Summary of Hodgkin Lymphoma Classifications

Classification	Characteristics
Classic Hodgkin Lymphoma
Nodular Sclerosis	Most common in young adults; lacunar cells; collagen bands; EBV rare
Mixed Cellularity	Older men; mixed inflammatory cells with abundant RS cells; ~70% EBV-positive
Lymphocyte-rich	Mostly small lymphocytes; few RS cells; ~40% EBV-positive
Lymphocyte-depleted	Rare; common in HIV-positive patients; abundant RS cells; almost always EBV-positive
NLPHL/NLPBL : Uncommon; young to middle-aged men; popcorn cells; CD20-positive, CD30/CD15-negative; cervical/axillary/inguinal nodes

Hodgkin Lymphoma Symptoms

The most common sign of Hodgkin's disease is a painless, asymmetrical, firm, and rubbery lymph node — usually in the neck, sometimes in the underarm or groin. Cervical nodes are involved most often, followed by axillary and then inguinal nodes. About half of patients develop splenomegaly (an enlarged spleen) during their illness, though it is rarely massive.
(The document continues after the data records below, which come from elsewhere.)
import Summits.ResolutionOfSingularities.ResolutionOfSingularities.Theorems.WeightedInvariantKeyRungThreeClosures
import Summits.ResolutionOfSingularities.ResolutionOfSingularities.Theorems.WeightedInvariantIotaFlatTTorusFactorDoor
import Summits.ResolutionOfSingularities.ResolutionOfSingularities.Theorems.WeightedInvariantIota3TauDescentAdm
import HarnessLib

/-!
# (c10)≤3 `IotaTorusFactorMonotoneLE 3 p ι₃ᵗ` CLOSED BY NAME; the graded HOM rung for `(ι₃ᵗ, J₃ᵗ)` needs (desc-τ) only through (c11)≤3
# (door `HypersurfaceCentreConstruction`, stmt-ResolutionOfSingularities-19897)

Helper for `stub_keyRungGrHomLE_three` (def-free, `--supports 19897`).  The clause (c10)≤3 is DOOR-typed (`S` essentially of finite type over a
perfect field), and (desc-τ) holds in the door setting unconditionally (`Iota3.isTiePosition_descent_door`, hand -4).  Reading the τ-inputs of
`iotaFlatT_torusFactorMonotoneLE_of_door` in the door setting (`iotaTau_essSmooth_eq_door`, `iotaTau_torusFactor_le_door`,
`iotaOrdEpsTau_torusFactor_le_door`, `iotaOrdEpsTau_genericFibre_eq_door` — proofs of the `…OfTauEssSmooth` lemmas verbatim, with (c11τ)≤3 applied at
localisations `S_𝔭`, which stay in the door setting) and the σ-input from (σ-ext) (`sigmaExt_holds`, …KeyRungThreeClosures) gives
**`Iota3.iotaFlatT_torusFactorMonotoneLE_three : IotaTorusFactorMonotoneLE 3 p iotaFlatT`** unconditionally, and
**`pRungGrHomLE_three_of_c11_game`**: `PRungGrHomLE 3 p iotaFlatT jFlatT` from (c11)≤3 `IotaJEssSmoothCompatibleLE 3 iotaFlatT jFlatT` (the only
clause still typed over ALL regular local rings; door-provable, typing item) and hgame.
[OURS · L1 W4.3; AI work, weaker than expert review; nothing here is a statement of the manuscript under review.]
-/

noncomputable section

open IsLocalRing Literature.AlgebraicGeometry.Resolution Polynomial
open Summit.ResolutionOfSingularities.ResolutionOfSingularities.Theorems
open Summit.ResolutionOfSingularities.ResolutionOfSingularities.Theorems.ContactCylinder

set_option linter.dupNamespace false -- mandated namespace of this single-conjunct summit

namespace Summit.ResolutionOfSingularities.ResolutionOfSingularities.Cruxes.HypersurfaceCentreConstruction.LocalEngine

namespace Iota3

/-- **(c11τ)≤3 IN THE DOOR SETTING, UNCONDITIONAL**: `τ(S', φ f) = τ(S, f)` for `S` regular local essentially of finite type over a field and
`φ : S → S'` local, formally smooth, essentially of finite type, `dim S' ≤ 3` (ascent `iotaTau_le_iotaTau_map_of_essSmooth`, descent
`isTiePosition_descent_door`). [OURS · (c11τ)≤3, door] -/
theorem iotaTau_essSmooth_eq_door (k₀ : Type) [Field k₀] (S S' : Type) [CommRing S] [IsRegularLocalRing S] [CommRing S']
    [IsRegularLocalRing S'] [Algebra k₀ S] [Algebra.EssFiniteType k₀ S] [Algebra S S'] [IsLocalHom (algebraMap S S')]
    [Algebra.FormallySmooth S S'] [Algebra.EssFiniteType S S'] (f : S) (hdimS' : ringKrullDim S' ≤ 3) :
    iotaTau S' (algebraMap S S' f) = iotaTau S f := by
  refine le_antisymm ?_ (iotaTau_le_iotaTau_map_of_essSmooth S S' hdimS' f)
  rcases iotaTau_eq_zero_or_eq_one S' (algebraMap S S' f) with h0 | h1
  · rw [h0]; exact zero_le
  · have htie' : IsTiePosition S' (algebraMap S S' f) := (iotaTau_eq_one_iff_isTiePosition hdimS' _).mp h1
    rw [h1, iotaTau_of_isTiePosition (isTiePosition_descent_door S S' k₀ hdimS' htie')]

/-- **τ does not increase along `S → S[X]_𝔮` — DOOR SETTING, UNCONDITIONAL** (`S` regular local essentially of finite type over a field):
`τ(S[X]_𝔮, g) ≤ τ(S, g)` for every prime `𝔮 ⊂ S[X]` (proof of `iotaTau_torusFactor_le_of_tauEssSmooth` with (c11τ)≤3 read in the door
setting at `S_𝔭 → S_𝔭[X]_{𝔮₁}`). [OURS · (c10τ), door] -/
theorem iotaTau_torusFactor_le_door (k₀ : Type) [Field k₀] (S : Type) [CommRing S] [IsRegularLocalRing S] [Algebra k₀ S]
    [Algebra.EssFiniteType k₀ S] (f : S) (𝔮 : Ideal S[X]) [𝔮.IsPrime] :
    iotaTau (Localization.AtPrime 𝔮) (algebraMap S[X] (Localization.AtPrime 𝔮) (C f)) ≤ iotaTau S f := by
  rcases iotaTau_eq_zero_or_eq_one (Localization.AtPrime 𝔮) (algebraMap S[X] (Localization.AtPrime 𝔮) (C f)) with h0 | h1
  · rw [h0]; exact zero_le
  rw [h1]
  -- a tie generisation `(S[X]_𝔮)_𝔔`
  obtain ⟨𝔔, htie⟩ := (iotaTau_eq_one_iff_exists _ _).mp h1
  have hdim𝔔 : ringKrullDim (Localization.AtPrime 𝔔.asIdeal) = 3 := ringKrullDim_eq_three_of_isTiePosition htie
  have hτ𝔔 : iotaTau (Localization.AtPrime 𝔔.asIdeal) (algebraMap (Localization.AtPrime 𝔮) (Localization.AtPrime 𝔔.asIdeal)
      (algebraMap S[X] (Localization.AtPrime 𝔮) (C f))) = 1 := iotaTau_of_isTiePosition htie
  -- read on `S[X]_Q`, `Q = 𝔔 ∩ S[X]`
  obtain ⟨Q, hQ⟩ : ∃ Q : Ideal S[X], Q = 𝔔.asIdeal.comap (algebraMap S[X] (Localization.AtPrime 𝔮)) := ⟨_, rfl⟩
  haveI hQp : Q.IsPrime := by rw [hQ]; infer_instance
  have hτQ : iotaTau (Localization.AtPrime Q) (algebraMap S[X] (Localization.AtPrime Q) (C f)) = 1 := by
    rw [← hτ𝔔, StratumIff.iota_localization_localization_eq iotaTau iotaTau_isoInvariant 𝔮 𝔔.asIdeal (C f)]
    exact StratumIff.iota_localization_congr iotaTau hQ (C f)
  have hdimQ : ringKrullDim (Localization.AtPrime Q) = 3 := by
    have e := (IsLocalization.localizationLocalizationAtPrimeIsoLocalization 𝔮.primeCompl 𝔔.asIdeal).toRingEquiv
    have h := ringKrullDim_eq_of_ringEquiv e
    rw [hdim𝔔] at h
    rw [TieFinite.ringKrullDim_atPrime_congr hQ, ← h]
  -- read on `S_𝔭[X]_{𝔮₁}`, `𝔭 = Q ∩ S`
  obtain ⟨𝔮₁, h𝔮₁p, h𝔮₁, -, Φ, hΦ⟩ := exists_ringEquiv_atPrime_polynomial S f Q (Q.comap (C : S →+* S[X])) rfl
  haveI := h𝔮₁p
  have hτ₁ : iotaTau (Localization.AtPrime 𝔮₁) (algebraMap (Localization.AtPrime (Q.comap (C : S →+* S[X])))[X]
      (Localization.AtPrime 𝔮₁) (C (algebraMap S (Localization.AtPrime (Q.comap (C : S →+* S[X]))) f))) = 1 := by
    rw [← hΦ, iota_ringEquiv_atPrime Q 𝔮₁ iotaTau_isoInvariant Φ, hτQ]
  have hdim₁ : ringKrullDim (Localization.AtPrime 𝔮₁) ≤ 3 := by
    rw [← ringKrullDim_eq_of_ringEquiv Φ, hdimQ]
  -- (c11τ)≤3 along `S_𝔭 → S_𝔭[X]_{𝔮₁}`
  set S𝔭 := Localization.AtPrime (Q.comap (C : S →+* S[X])) with hS𝔭
  haveI : IsRegularLocalRing S𝔭 := isRegularLocalRing_localization_atPrime S _
  haveI := isRegularLocalRing_localization_polynomial S𝔭 𝔮₁
  haveI := isLocalHom_algebraMap_localization_polynomial S𝔭 𝔮₁ h𝔮₁
  haveI := formallySmooth_localization_polynomial S𝔭 𝔮₁
  haveI := essFiniteType_localization_polynomial S𝔭 𝔮₁
  haveI : Algebra.EssFiniteType k₀ S𝔭 := Algebra.EssFiniteType.comp k₀ S S𝔭
  have hτ𝔭 : iotaTau S𝔭 (algebraMap S S𝔭 f) = 1 := by
    rw [← iotaTau_essSmooth_eq_door k₀ S𝔭 (Localization.AtPrime 𝔮₁) (algebraMap S S𝔭 f) hdim₁,
      IsScalarTower.algebraMap_apply S𝔭 S𝔭[X] (Localization.AtPrime 𝔮₁), Polynomial.algebraMap_eq, hτ₁]
  -- (c7τ): `τ(S_𝔭) ≤ τ(S)`
  rw [← hτ𝔭]
  exact iotaTau_localization_le _ f


/-- `ι₀(S[X]_𝔮, g) ≤ ι₀(S, g)` for `𝔮` over `𝔪_S` — DOOR SETTING, UNCONDITIONAL. [OURS · (c10) for ι₀, door] -/
theorem iotaOrdEpsTau_torusFactor_le_door (k₀ : Type) [Field k₀] (S : Type) [CommRing S] [IsRegularLocalRing S] [Algebra k₀ S]
    [Algebra.EssFiniteType k₀ S] (f : S)
    (𝔮 : Ideal S[X]) [𝔮.IsPrime] (_hdim : ringKrullDim S ≤ 3) (h𝔮 : 𝔮.comap (C : S →+* S[X]) = maximalIdeal S) :
    iotaOrdEpsTau (Localization.AtPrime 𝔮) (algebraMap S[X] (Localization.AtPrime 𝔮) (C f)) ≤ iotaOrdEpsTau S f := by
  rw [iotaOrdEpsTau_le_iff]
  exact Or.inr ⟨iotaOrdEps_torusFactor_eq S 𝔮 h𝔮 f, iotaTau_torusFactor_le_door k₀ S f 𝔮⟩


/-- The generic-fibre equality `ι₀(S(X), g) = ι₀(S, g)` — DOOR SETTING, UNCONDITIONAL. [OURS · (c10) for ι₀, door] -/
theorem iotaOrdEpsTau_genericFibre_eq_door (k₀ : Type) [Field k₀] (S : Type) [CommRing S] [IsRegularLocalRing S] [Algebra k₀ S]
    [Algebra.EssFiniteType k₀ S] (f : S)
    [((maximalIdeal S).map (C : S →+* S[X])).IsPrime] (hdim : ringKrullDim S ≤ 3) :
    iotaOrdEpsTau (Localization.AtPrime ((maximalIdeal S).map (C : S →+* S[X])))
        (algebraMap S[X] (Localization.AtPrime ((maximalIdeal S).map (C : S →+* S[X]))) (C f)) = iotaOrdEpsTau S f := by
  have h𝔮 : ((maximalIdeal S).map (C : S →+* S[X])).comap (C : S →+* S[X]) = maximalIdeal S :=
    ((maximalIdeal.isMaximal S).eq_of_le Ideal.IsPrime.ne_top' Ideal.le_comap_map).symm
  -- `dim S(X) = dim S ≤ 3`
  have hdimX : ringKrullDim (Localization.AtPrime ((maximalIdeal S).map (C : S →+* S[X]))) ≤ 3 := by
    rw [IsLocalization.AtPrime.ringKrullDim_eq_height ((maximalIdeal S).map (C : S →+* S[X]))
      (Localization.AtPrime ((maximalIdeal S).map (C : S →+* S[X]))), Polynomial.height_map_C,
      IsLocalRing.maximalIdeal_height_eq_ringKrullDim]
    exact hdim
  haveI := isRegularLocalRing_localization_polynomial S ((maximalIdeal S).map (C : S →+* S[X]))
  haveI := isLocalHom_algebraMap_localization_polynomial S ((maximalIdeal S).map (C : S →+* S[X])) h𝔮
  haveI := formallySmooth_localization_polynomial S ((maximalIdeal S).map (C : S →+* S[X]))
  haveI := essFiniteType_localization_polynomial S ((maximalIdeal S).map (C : S →+* S[X]))
  have hτX := iotaTau_essSmooth_eq_door k₀ S (Localization.AtPrime ((maximalIdeal S).map (C : S →+* S[X]))) f hdimX
  rw [IsScalarTower.algebraMap_apply S S[X] (Localization.AtPrime ((maximalIdeal S).map (C : S →+* S[X]))),
    Polynomial.algebraMap_eq] at hτX
  rw [iotaOrdEpsTau_eq_iff]
  exact ⟨iotaOrdEps_torusFactor_eq S _ h𝔮 f, hτX⟩


/-- **(c10)≤3 FOR THE INVARIANT OF RECORD, UNCONDITIONAL**: `IotaTorusFactorMonotoneLE 3 p iotaFlatT` for every `p` (proof of
`iotaFlatT_torusFactorMonotoneLE_of_door` with `h10τ`/`hgenτ` read in the door setting — τ-descent `isTiePosition_descent_door` — and the σ
generic-fibre input from (σ-ext) `sigmaExt_holds`). [OURS · L1 W4.3 · (c10)≤3 closed by name] -/
theorem iotaFlatT_torusFactorMonotoneLE_three (p : ℕ) : IotaTorusFactorMonotoneLE 3 p iotaFlatT := by
  intro k₀ _ _ _ S _ _ _ _ f 𝔮 _ hdim h𝔮
  haveI := isDomain_of_isRegularLocalRing S
  haveI : IsRegularRing S := isRegularRing_of_isRegularLocalRing S
  have hdimT : ∀ (𝔭 : Ideal S) [𝔭.IsPrime], ringKrullDim (Localization.AtPrime 𝔭) ≤ 3 := fun 𝔭 _ =>
    (ringKrullDim_localization_atPrime_le 𝔭).trans hdim
  have h10 : iotaOrdEpsTau (Localization.AtPrime 𝔮) (algebraMap S[X] (Localization.AtPrime 𝔮) (C f)) ≤
      iotaOrdEpsTau S f := iotaOrdEpsTau_torusFactor_le_door k₀ S f 𝔮 hdim h𝔮
  have hb : IotaBoundedBy ((Ordinal.omega0 + 1) * Ordinal.omega0) (iotaCylinder iotaOrdEpsTau iotaSigma) :=
    iotaBoundedBy_iotaCylinder iotaSigma_boundedBy
  have key : ∀ (P : Ideal S) [P.IsPrime], topStratum iotaOrdEpsTau S f = {𝔮₀ | P ≤ 𝔮₀.asIdeal} →
      iotaFlatT (Localization.AtPrime 𝔮) (algebraMap S[X] (Localization.AtPrime 𝔮) (C f)) ≤ iotaFlatT S f := by
    intro P _ hE
    have hP𝔮 : P.map (C : S →+* S[X]) ≤ 𝔮 := by
      rw [Ideal.map_le_iff_le_comap, h𝔮]
      exact IsLocalRing.le_maximalIdeal (Ideal.IsPrime.ne_top ‹_›)
    -- the ONE use of `hσ`: at `S_P`, essentially of finite type over `k₀`
    haveI : Algebra.EssFiniteType k₀ (Localization.AtPrime P) := Algebra.EssFiniteType.comp k₀ S (Localization.AtPrime P)
    have hσ' : iotaSigma (Localization.AtPrime (P.map (C : S →+* S[X]))) (algebraMap S[X] _ (C f)) ≤
        iotaSigma (Localization.AtPrime P) (algebraMap S (Localization.AtPrime P) f) := by
      obtain ⟨_, h1⟩ := iota_atPrime_map_C_eq_of_generic iotaSigma_isoInvariant S f P
      rw [h1]
      exact sigma_genericFibre_le_of_sigmaExt sigmaExt_holds (Localization.AtPrime P) (algebraMap S (Localization.AtPrime P) f) (hdimT P)
    have hE' : iotaOrdEpsTau (Localization.AtPrime 𝔮) (algebraMap S[X] (Localization.AtPrime 𝔮) (C f)) =
        iotaOrdEpsTau S f →
        topStratum iotaOrdEpsTau (Localization.AtPrime 𝔮) (algebraMap S[X] (Localization.AtPrime 𝔮) (C f)) =
          {𝔮'' | (P.map (C : S →+* S[X])).map (algebraMap S[X] (Localization.AtPrime 𝔮)) ≤ 𝔮''.asIdeal} := by
      intro heq
      refine topStratum_torusFactor_of_eq iotaOrdEpsTau_isoInvariant S f P hE 𝔮 heq ?_ ?_ ?_ ?_ ?_
      · intro _
        obtain ⟨_, h1⟩ := iota_atPrime_map_C_eq_of_generic iotaOrdEpsTau_isoInvariant S f P
        rw [h1]
        exact iotaOrdEpsTau_genericFibre_eq_door k₀ (Localization.AtPrime P) (algebraMap S (Localization.AtPrime P) f) (hdimT P)
      · intro 𝔮' _ h𝔮'
        exact iota_atPrime_le_of_le iotaOrdEpsTau_isoInvariant iotaOrdEpsTau_generizationMonotone S[X] 𝔮' 𝔮 h𝔮' (C f)
      · intro 𝔮' _ _ hle
        exact iota_atPrime_le_of_le iotaOrdEpsTau_isoInvariant iotaOrdEpsTau_generizationMonotone S[X] _ 𝔮' hle (C f)
      · intro 𝔮' _ _
        obtain ⟨𝔮₁, h𝔮₁, hmax, -, Φ, hΦ⟩ :=
          exists_ringEquiv_atPrime_polynomial S f 𝔮' (𝔮'.comap (C : S →+* S[X])) rfl
        rw [← iota_ringEquiv_atPrime (𝔫 := 𝔮') (𝔫' := 𝔮₁) iotaOrdEpsTau_isoInvariant Φ, hΦ]
        haveI : Algebra.EssFiniteType k₀ (Localization.AtPrime (𝔮'.comap (C : S →+* S[X]))) :=
          Algebra.EssFiniteType.comp k₀ S (Localization.AtPrime (𝔮'.comap (C : S →+* S[X])))
        exact iotaOrdEpsTau_torusFactor_le_door k₀ (Localization.AtPrime (𝔮'.comap (C : S →+* S[X]))) _ 𝔮₁ (hdimT _) hmax
      · intro 𝔭 _
        exact iotaOrdEpsTau_generizationMonotone S 𝔭 f
    unfold iotaFlatT
    exact iotaLex_iotaCylinder_torusFactor_le iotaSigma_isoInvariant hb S f P hE 𝔮 hP𝔮 h10 hE' hσ'
  by_cases hf0 : f = 0
  · subst hf0
    exact key ⊥ (topStratum_iotaOrdEpsTau_zero_eq_bot S hdim)
  by_cases hfu : IsUnit f
  · exact key ⊥ (topStratum_iotaOrdEpsTau_of_isUnit_eq_bot S hdim hfu)
  · have hf : f ∈ maximalIdeal S := (IsLocalRing.mem_maximalIdeal f).mpr (mem_nonunits_iff.mpr hfu)
    obtain ⟨P, hP, -, -, hE⟩ := topStratum_iotaOrdEpsTau_eq hdim hf0 hf
    haveI := hP
    exact key P hE


end Iota3

open Iota3

/-- **THE GRADED HOM RUNG FOR THE NAMED PAIR FROM (c11)≤3 AND hgame**: `PRungGrHomLE 3 p iotaFlatT jFlatT` — every other clause is a tree theorem
((c10)≤3 now `iotaFlatT_torusFactorMonotoneLE_three`). [OURS · L1 W4.3 · audit glue] -/
theorem pRungGrHomLE_three_of_c11_game (p : ℕ) (hc11 : IotaJEssSmoothCompatibleLE 3 iotaFlatT jFlatT)
    (hgame : CanonicalGameClauseHomLE 3 p iotaFlatT jFlatT) : PRungGrHomLE 3 p iotaFlatT jFlatT :=
  ⟨⟨iotaFlatT_isoInvariant, iotaFlatT_generizationMonotoneLE p, iotaFlatT_upperSemicontinuousLE_three p,
      iotaFlatT_torusFactorMonotoneLE_three p, jFlatT_isoInvariant, hc11, hgame,
      jOpenPresentationForallSingLE_three p, iotaFlatT_unitInvariant, jFlatT_unitInvariant⟩,
    iotaFlatT_upperSemicontinuousGradedLE_three p⟩

/-- **GAP LIST (registrar shape)**: `KeyRungGrHomLE 3 p` from (c11)≤3 and hgame. [OURS · L1 W4.3 · audit glue] -/
theorem keyRungGrHomLE_three_of_c11_game (p : ℕ) (hc11 : IotaJEssSmoothCompatibleLE 3 iotaFlatT jFlatT)
    (hgame : CanonicalGameClauseHomLE 3 p iotaFlatT jFlatT) : KeyRungGrHomLE 3 p :=
  ⟨iotaFlatT, jFlatT, pRungGrHomLE_three_of_c11_game p hc11 hgame⟩

end Summit.ResolutionOfSingularities.ResolutionOfSingularities.Cruxes.HypersurfaceCentreConstruction.LocalEngine

end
Other common features include:

• Fever
• Pruritus (itching)
• Pain in affected lymph nodes after drinking alcohol — a rare but classic finding
• Fatigue
• Hypermetabolic symptoms: unintentional weight loss, drenching night sweats, anorexia, cachexia (severe muscle wasting)
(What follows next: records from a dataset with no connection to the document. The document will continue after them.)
import Mathlib
import Summits.Ventures.PercRepro2.Defs
import Summits.Ventures.PercRepro2.Independence
import Summits.Ventures.PercRepro2.Harris
import Summits.Ventures.PercRepro2.Graph
import Summits.Ventures.PercRepro2.Exploration
import Summits.Ventures.PercRepro2.Events
import Summits.Ventures.PercRepro2.FourFunctions
import Summits.Ventures.PercRepro2.Induced
import Summits.Ventures.PercRepro2.Frontier
import Summits.Ventures.PercRepro2.ObsIndependence
import Summits.Ventures.PercRepro2.BHK
import Summits.Ventures.PercRepro2.BHKEvents
import Summits.Ventures.PercRepro2.MultiSource
import Summits.Ventures.PercRepro2.OrderPreservation
import Summits.Ventures.PercRepro2.SeedSet
import Summits.Ventures.PercRepro2.MultiSourceFun
import Summits.Ventures.PercRepro2.CrossRootT
import Summits.Ventures.PercRepro2.VdBKahn
import Summits.Ventures.PercRepro2.HullDefs
import Summits.Ventures.PercRepro2.R1Rung
import Summits.Ventures.PercRepro2.CC2Rung
import Summits.Ventures.PercRepro2.CCTRootEdge

/-!
# (CC-T) at the edges incident to the avoided set (blind cell PercRepro2, typer-1; mine-c g2
`MINE-C.md` §9.10 (ii), INBOX 2026-08-23T09:47:48Z; lead g11 ASSIGNMENTS v11.10 (3))

For an edge `e = {t, w}` with `t ∈ T`: opening `e` keeps `s` avoiding `T` iff `s` avoided `T ∪ {w}`
before (`update_true_mem_avoidAll_iff_insert`, via `cluster_update_true_eq_of_not_touch`), and on
that event the cluster of `s` is unchanged; so the shifts are `≤ 0` (`shift_avoided_edge`, `vdBK`
with the avoided sets `T ∪ {w}` and `T`) and `ccT_of_shift_product` (from `CCTRootEdge`) gives
**`ccT_avoided_edge`**: `CC2 p ends e s A B T T` for every admissible `p`.
-/

namespace Summit.Ventures.PercRepro2

namespace CCT

variable {V : Type*} {E : Type*} [Fintype E] [DecidableEq E] {R : Type*} [Field R]
  [LinearOrder R] [IsStrictOrderedRing R]

/-! ## (CC-T) at an edge incident to the avoided set -/

section Avoided

variable [Fintype V] [DecidableEq V] (p : E → R) (ends : E → Sym2 V) {e : E} {t w : V}

omit [Fintype E] [Fintype V] [DecidableEq V] [LinearOrder R] [IsStrictOrderedRing R] in
/-- If neither end of `e` lies in the closed-`e` cluster of `s`, opening `e` leaves it unchanged. -/
lemma cluster_update_true_eq_of_not_touch (hends : ends e = s(t, w)) (ω : Config E) (s : V)
    (ht : t ∉ cluster ends (Function.update ω e false) s)
    (hw : w ∉ cluster ends (Function.update ω e false) s) :
    cluster ends (Function.update ω e true) s = cluster ends (Function.update ω e false) s := by
  refine cluster_eq_of_eqOn_touches (ω := Function.update ω e false) (fun e' he' => ?_) rfl
  have hne : e' ≠ e := by
    rintro rfl
    rcases he' with ⟨x, hx, y, hxy⟩
    rw [hends, Sym2.eq_iff] at hxy
    rcases hxy with ⟨rfl, rfl⟩ | ⟨rfl, rfl⟩
    · exact ht hx
    · exact hw hx
  rw [Function.update_of_ne hne, Function.update_of_ne hne]

omit [Fintype E] [Fintype V] [LinearOrder R] [IsStrictOrderedRing R] in
/-- After opening `e = {t, w}` with `t ∈ T`, `s` avoids `T` iff it avoided `T ∪ {w}` before. -/
lemma update_true_mem_avoidAll_iff_insert (hends : ends e = s(t, w)) (ω : Config E) (s : V)
    {T : Finset V} (ht : t ∈ T) :
    Function.update ω e true ∈ avoidAll ends s T ↔
      Function.update ω e false ∈ avoidAll ends s (insert w T) := by
  have hle := update_false_le_update_true' ω e
  have htw : Conn ends (Function.update ω e true) t w := conn_of_openAdj ⟨e, by simp, hends⟩
  constructor
  · intro h x hx
    rw [Finset.mem_insert] at hx
    rcases hx with rfl | hx
    · intro hc
      exact h t ht (conn_trans (conn_mono hle hc) (conn_symm htw))
    · exact fun hc => h x hx (conn_mono hle hc)
  · intro h x hx hc
    have ht' : t ∉ cluster ends (Function.update ω e false) s :=
      h t (Finset.mem_insert_of_mem ht)
    have hw' : w ∉ cluster ends (Function.update ω e false) s := h w (Finset.mem_insert_self w T)
    have := cluster_update_true_eq_of_not_touch ends hends ω s ht' hw'
    have hx' : x ∈ cluster ends (Function.update ω e true) s := hc
    rw [this] at hx'
    exact h x (Finset.mem_insert_of_mem hx) hx'

/-- **The shift lemma at an edge of the avoided set** (mine-c §9.10 (ii), cleared): for an
up-set `𝓤` and `e = {t, w}` with `t ∈ T`, `P₁(R ∩ {C(s) ∈ 𝓤}) · P₀(R) ≤ P₀(R ∩ {C(s) ∈ 𝓤}) · P₁(R)`. -/
theorem shift_avoided_edge (hp : IsProbVec p) (hends : ends e = s(t, w)) (s : V) {T : Finset V}
    (ht : t ∈ T) (A : Finset V) :
    prob (Function.update p e 1) (avoidAll ends s T ∩ connAll ends s A) *
        prob (Function.update p e 0) (avoidAll ends s T) ≤
      prob (Function.update p e 0) (avoidAll ends s T ∩ connAll ends s A) *
        prob (Function.update p e 1) (avoidAll ends s T) := by
  have hp₀ : IsProbVec (Function.update p e 0) := hp.update e le_rfl zero_le_one
  -- the `p₁`-masses are `p₀`-masses with the avoided set enlarged by `w`
  have hP : prob (Function.update p e 1) (avoidAll ends s T) =
      prob (Function.update p e 0) (avoidAll ends s (insert w T)) := by
    rw [prob_update_one_eq, prob_update_zero_eq]
    congr 1
    ext ω
    exact update_true_mem_avoidAll_iff_insert ends hends ω s ht
  have hF : prob (Function.update p e 1) (avoidAll ends s T ∩ connAll ends s A) =
      prob (Function.update p e 0) (avoidAll ends s (insert w T) ∩ connAll ends s A) := by
    rw [prob_update_one_eq, prob_update_zero_eq]
    congr 1
    ext ω
    simp only [Set.mem_setOf_eq, Set.mem_inter_iff]
    rw [update_true_mem_avoidAll_iff_insert ends hends ω s ht]
    constructor
    · rintro ⟨hR, hX⟩
      refine ⟨hR, ?_⟩
      have := cluster_update_true_eq_of_not_touch ends hends ω s
        (hR t (Finset.mem_insert_of_mem ht)) (hR w (Finset.mem_insert_self w T))
      simp only [connAll, Set.mem_setOf_eq, ← mem_cluster] at hX ⊢
      rw [← this]
      exact hX
    · rintro ⟨hR, hX⟩
      refine ⟨hR, ?_⟩
      have := cluster_update_true_eq_of_not_touch ends hends ω s
        (hR t (Finset.mem_insert_of_mem ht)) (hR w (Finset.mem_insert_self w T))
      simp only [connAll, Set.mem_setOf_eq, ← mem_cluster] at hX ⊢
      rw [this]
      exact hX
  rw [hP, hF]
  -- vdB–Kahn with the avoided sets `T ∪ {w}` and `T`
  have key := vdBK (Function.update p e 0) hp₀ ends s A ∅ (insert w T) T
  have h1 : connAll ends s (∅ : Finset V) = Set.univ := by
    ext ω; simp [connAll]
  have h2 : insert w T ∩ T = T := by
    ext x; simp only [Finset.mem_inter, Finset.mem_insert]; tauto
  have h3 : insert w T ∪ T = insert w T := by
    ext x; simp only [Finset.mem_union, Finset.mem_insert]; tauto
  rw [h1, Set.univ_inter, Finset.union_empty, h2, h3, Set.inter_comm (connAll ends s A),
    Set.inter_comm (connAll ends s A)] at key
  exact key

/-- **(CC-T) at every edge incident to the avoided set** (mine-c §9.10 (ii)): for `e = {t, w}`
with `t ∈ T`, `CC2 p ends e s A B T T` holds for every admissible `p`. -/
theorem ccT_avoided_edge (hp : IsProbVec p) (hends : ends e = s(t, w)) (s : V) {T : Finset V}
    (ht : t ∈ T) (A B : Finset V) : TwoSetRung.CC2 p ends e s A B T T := by
  refine ccT_of_shift_product p ends hp e s A B T ?_
  have hA := shift_avoided_edge p ends hp hends s ht A
  have hB := shift_avoided_edge p ends hp hends s ht B
  exact mul_nonneg_of_nonpos_of_nonpos (by linarith) (by linarith)

end Avoided

end CCT

end Summit.Ventures.PercRepro2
A small subset of patients show Pel-Ebstein fever — a cyclical pattern of fevers lasting several days, then settling, then recurring. It is uncommon but iconic in clinical teaching.

The combination of unexplained fever above 38°C, drenching night sweats, and weight loss greater than 10% of body weight over 6 months is known formally as B symptoms. Their presence carries weight in staging and treatment decisions, as you'll see below.

Less common findings include bone pain, headaches, skin rashes, jaundice, and peripheral neuropathy.

How is Hodgkin lymphoma (Hodgkin's disease) diagnosed?

Lymph Node Biopsy: The Gold Standard

An excisional biopsy — surgical removal of an entire enlarged lymph node — is the preferred diagnostic test. As mentioned earlier, RS cells are sparse, and the pathologist needs both the cells and the surrounding inflammatory architecture to be sure. Core needle biopsy is sometimes used but can miss the diagnosis.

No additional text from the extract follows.